3. It is the case of plaintiffs that Survey No.467 area 01 hectare was given to
Tofan Singh on government lease by order dated 31.12.1976. Survey No.465 area
0.515 hectare was given to Kallu. Similarly, plaintiff No.3 Bhanwarlal was given
0.722 hectare forming part of Survey No.463, plaintiff No.4-Kamla was given
0.568 hectare forming part of Survey No.464, Kunja and his brother Kallu were
given 01 hectare forming part of Survey No.434, Chatta and Faudu were given
1.129 hectare forming part of Survey No.444, Khachora was given 1.526 hectare
forming part of Survey No.468, Udham was given 3 bighas of land forming part
of Survey No.467 and 0.212 hectare of land forming part of Survey No.466 on
government lease.
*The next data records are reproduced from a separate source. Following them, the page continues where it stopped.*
/-- a point of the open zone, scaled by `1/2π`, lies in the closed unit box. [folklore] -/
private theorem div_two_pi_mem_unitBox {p : Fin (d + 1) → ℝ} (hp : p ∈ zone (d + 1)) :
    (fun i => p i / (2 * π)) ∈ unitBox d := by
  have h2π : 0 < 2 * π := by positivity
  refine ⟨fun i => ?_, fun i => ?_⟩
  · have h := (abs_lt.mp (hp i)).1
    show -(1 / 2 : ℝ) ≤ p i / (2 * π)
    rw [le_div_iff₀ h2π]
    linarith
  · have h := (abs_lt.mp (hp i)).2
    show p i / (2 * π) ≤ 1 / 2
    rw [div_le_iff₀ h2π]
    linarith

/-- **Fourier inversion = the momentum representation of `Δ_j`** ([B5] (1.29)–(1.37)): for every `p′` of the open
Brillouin zone `|p′_i| < π` the absolutely convergent lattice sum `Σ_{x ∈ ℤ^{d+1}} Δ_{j,μν}(x) e^{−ip′·x}` equals the
typed symbol `Δ̃_{j,μν}(p′)` — every `n = L^j ≥ 1`, all `μ, ν` (Mathlib's Fourier series on `(ℝ/ℤ)^{d+1}` for the
descent `B4TorusKernel.descendC` of the strip-regular continuation, whose coefficients ARE the lattice kernel,
`B4TorusKernel.mFourierCoeff_descend`). [cite: Balaban1987RG1, (4.41) p.291] -/
theorem hasSum_kerDeltaJ_phase (p : Fin (d + 1) → ℝ) (hp : p ∈ zone (d + 1)) :
    HasSum (fun x : Fin (d + 1) → ℤ => kerDeltaJ n μ ν x * cexp (-(I * phase p x))) (symbDeltaJ n p μ ν) := by
  have hκ : (0 : ℝ) ≤ kappa166 (d + 1) := (kappa166_pos _).le
  set f := descendC (symbC n μ ν) (reg n μ ν) hκ with hf
  have hsum : Summable (UnitAddTorus.mFourierCoeff f) :=
    summable_of_decay _ (kappa166_pos _) (norm_mFourierCoeff_descend_le (reg n μ ν) hκ)
  set s : Fin (d + 1) → ℝ := fun i => p i / (2 * π) with hs
  have hsbox : s ∈ unitBox d := div_two_pi_mem_unitBox hp
  have h2πs : (fun i => 2 * π * s i) = p := by
    funext i
    simp only [hs]
    field_simp
  have h2πs' : (2 * π) • s = p := by
    rw [← h2πs]
    funext i
    simp [Pi.smul_apply, smul_eq_mul]
  have h1 := UnitAddTorus.hasSum_mFourier_series_apply_of_summable hsum (fun i => ((s i : ℝ) : UnitAddCircle))
  have hval : f (fun i => ((s i : ℝ) : UnitAddCircle)) = symbDeltaJ n p μ ν := by
    rw [hf, descendC_apply, descend_coe (reg n μ ν) hκ hsbox, h2πs, symbC_ofReal n μ ν p (fun κ => (hp κ).le)]
  have hterm : ∀ i : Fin (d + 1) → ℤ,
      UnitAddTorus.mFourierCoeff f i • UnitAddTorus.mFourier i (fun j => ((s j : ℝ) : UnitAddCircle))
        = kerDeltaJ n μ ν (-i) * cexp (I * phase p i) := by
    intro i
    rw [hf, mFourierCoeff_descend (reg n μ ν) hκ i, mFourier_coe_eq, smul_eq_mul, h2πs']
    rfl
  rw [hval] at h1
  simp_rw [hterm] at h1
  have h2 := (Equiv.neg (Fin (d + 1) → ℤ)).hasSum_iff.mpr h1
  convert h2 using 1
  funext x
  simp [phase_neg]

/-! ## §4. Termwise differentiation along rays `t ↦ Δ̃_{j,μν}(tw)`; moments = derivatives at `0` -/

/-- the phase is linear in the momentum: `(tw)·x = t(w·x)`. [folklore] -/
private theorem phase_smul (t : ℝ) (w : Fin (d + 1) → ℝ) (x : Fin (d + 1) → ℤ) :
    phase (t • w) x = (t : ℂ) * phase w x := by
  simp only [phase, Pi.smul_apply, smul_eq_mul, Complex.ofReal_mul, Finset.mul_sum, mul_assoc]

/-- the phase is additive in the momentum. [folklore] -/
private theorem phase_add (v w : Fin (d + 1) → ℝ) (x : Fin (d + 1) → ℤ) :
    phase (v + w) x = phase v x + phase w x := by
  simp only [phase, Pi.add_apply, Complex.ofReal_add, add_mul, Finset.sum_add_distrib]

/-- the coordinate phase: `e_κ·x = x_κ`. [folklore] -/
private theorem phase_eDir (κ : Fin (d + 1)) (x : Fin (d + 1) → ℤ) : phase (eDir κ) x = ((x κ : ℤ) : ℂ) := by
  rw [phase, Finset.sum_eq_single κ (fun μ _ hμ => by simp [eDir, Pi.single_eq_of_ne hμ])
    (fun h => absurd (Finset.mem_univ κ) h)]
  simp [eDir]

/-- the ray exponent `−i(w·x)` (so that `e^{−i(tw)·x} = e^{t·coef}`). [folklore] -/
private def coef (w : Fin (d + 1) → ℝ) (x : Fin (d + 1) → ℤ) : ℂ := -(I * phase w x)

/-- the exponent is purely imaginary. [folklore] -/
private theorem coef_eq (w : Fin (d + 1) → ℝ) (x : Fin (d + 1) → ℤ) :
    coef w x = ((-(∑ j, w j * (x j : ℝ)) : ℝ) : ℂ) * I := by
  rw [coef, phase_eq_ofReal]; push_cast; ring

/-- the ray phase factors are unimodular. [folklore] -/
private theorem norm_cexp_coef (w : Fin (d + 1) → ℝ) (x : Fin (d + 1) → ℤ) (t : ℝ) :
    ‖cexp ((t : ℂ) * coef w x)‖ = 1 := by
  rw [coef_eq, ← mul_assoc, ← Complex.ofReal_mul, Complex.norm_exp_ofReal_mul_I]

/-- `|w·x| ≤ (d+1)‖w‖∞|x|_∞`. [folklore] -/
private theorem norm_coef_le (w : Fin (d + 1) → ℝ) (x : Fin (d + 1) → ℤ) :
    ‖coef w x‖ ≤ ((d : ℝ) + 1) * ‖w‖ * supNorm x := by
  rw [coef_eq, norm_mul, Complex.norm_I, mul_one, Complex.norm_real, Real.norm_eq_abs, abs_neg]
  calc |∑ j, w j * (x j : ℝ)| ≤ ∑ j, |w j * (x j : ℝ)| := Finset.abs_sum_le_sum_abs _ _
    _ ≤ ∑ _j : Fin (d + 1), ‖w‖ * supNorm x := Finset.sum_le_sum fun j _ => by
        rw [abs_mul]
        have hw : |w j| ≤ ‖w‖ := by simpa [Real.norm_eq_abs] using norm_le_pi_norm w j
        exact mul_le_mul hw (abs_coord_le_supNorm x j) (abs_nonneg _) (norm_nonneg _)
    _ = ((d : ℝ) + 1) * ‖w‖ * supNorm x := by
        rw [Finset.sum_const, Finset.card_univ, Fintype.card_fin, nsmul_eq_mul]; push_cast; ring

/-- the terms of the ray series `Σ_x Δ_{j,μν}(x) e^{−it(w·x)}`. [folklore] -/
private def g0 (w : Fin (d + 1) → ℝ) (x : Fin (d + 1) → ℤ) (t : ℝ) : ℂ :=
  kerDeltaJ n μ ν x * cexp ((t : ℂ) * coef w x)

/-- their `t`-derivatives. [folklore] -/
private def g1 (w : Fin (d + 1) → ℝ) (x : Fin (d + 1) → ℤ) (t : ℝ) : ℂ :=
  kerDeltaJ n μ ν x * (cexp ((t : ℂ) * coef w x) * coef w x)

/-- their second `t`-derivatives. [folklore] -/
private def g2 (w : Fin (d + 1) → ℝ) (x : Fin (d + 1) → ℤ) (t : ℝ) : ℂ :=
  kerDeltaJ n μ ν x * (cexp ((t : ℂ) * coef w x) * coef w x * coef w x)

/-- `d/dt (t·c) = c`. [folklore] -/
private theorem hasDerivAt_lin (c : ℂ) (t : ℝ) : HasDerivAt (fun t : ℝ => (t : ℂ) * c) c t := by
  simpa using ((hasDerivAt_id t).ofReal_comp).mul_const c

/-- `g0′ = g1`. [folklore] -/
private theorem hasDerivAt_g0 (w : Fin (d + 1) → ℝ) (x : Fin (d + 1) → ℤ) (t : ℝ) :
    HasDerivAt (g0 n μ ν w x) (g1 n μ ν w x t) t :=
  ((hasDerivAt_lin (coef w x) t).cexp).const_mul _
Names of plaintiffs were recorded as government lessees and
accordingly Rin Pustikas were also issued. Apart from plaintiffs, land on
government lease was also given to other poor agriculturists. These lands were
non-transferable and were given only for agricultural purposes. In spite of the fact
that these lands were non-transferable, sale-deed was executed mentioning that
the land was not government land. Accordingly, it was claimed that even if some
alienation has taken place, then it is contrary to law and the lands were alienated
without permission of Collector. It was also the case of plaintiffs that they had
never executed the sale-deed. However, defendant No.1 in connivance with the
revenue authorities has got the land transferred in his name and is now trying to
divide it into plots and trying to alienate the same. It was further pleaded that
plaintiffs were never made party in any revenue proceedings and thus it was
claimed that plaintiffs be declared as Bhumiswamis and decree for possession
may also be given apart from permanent injunction.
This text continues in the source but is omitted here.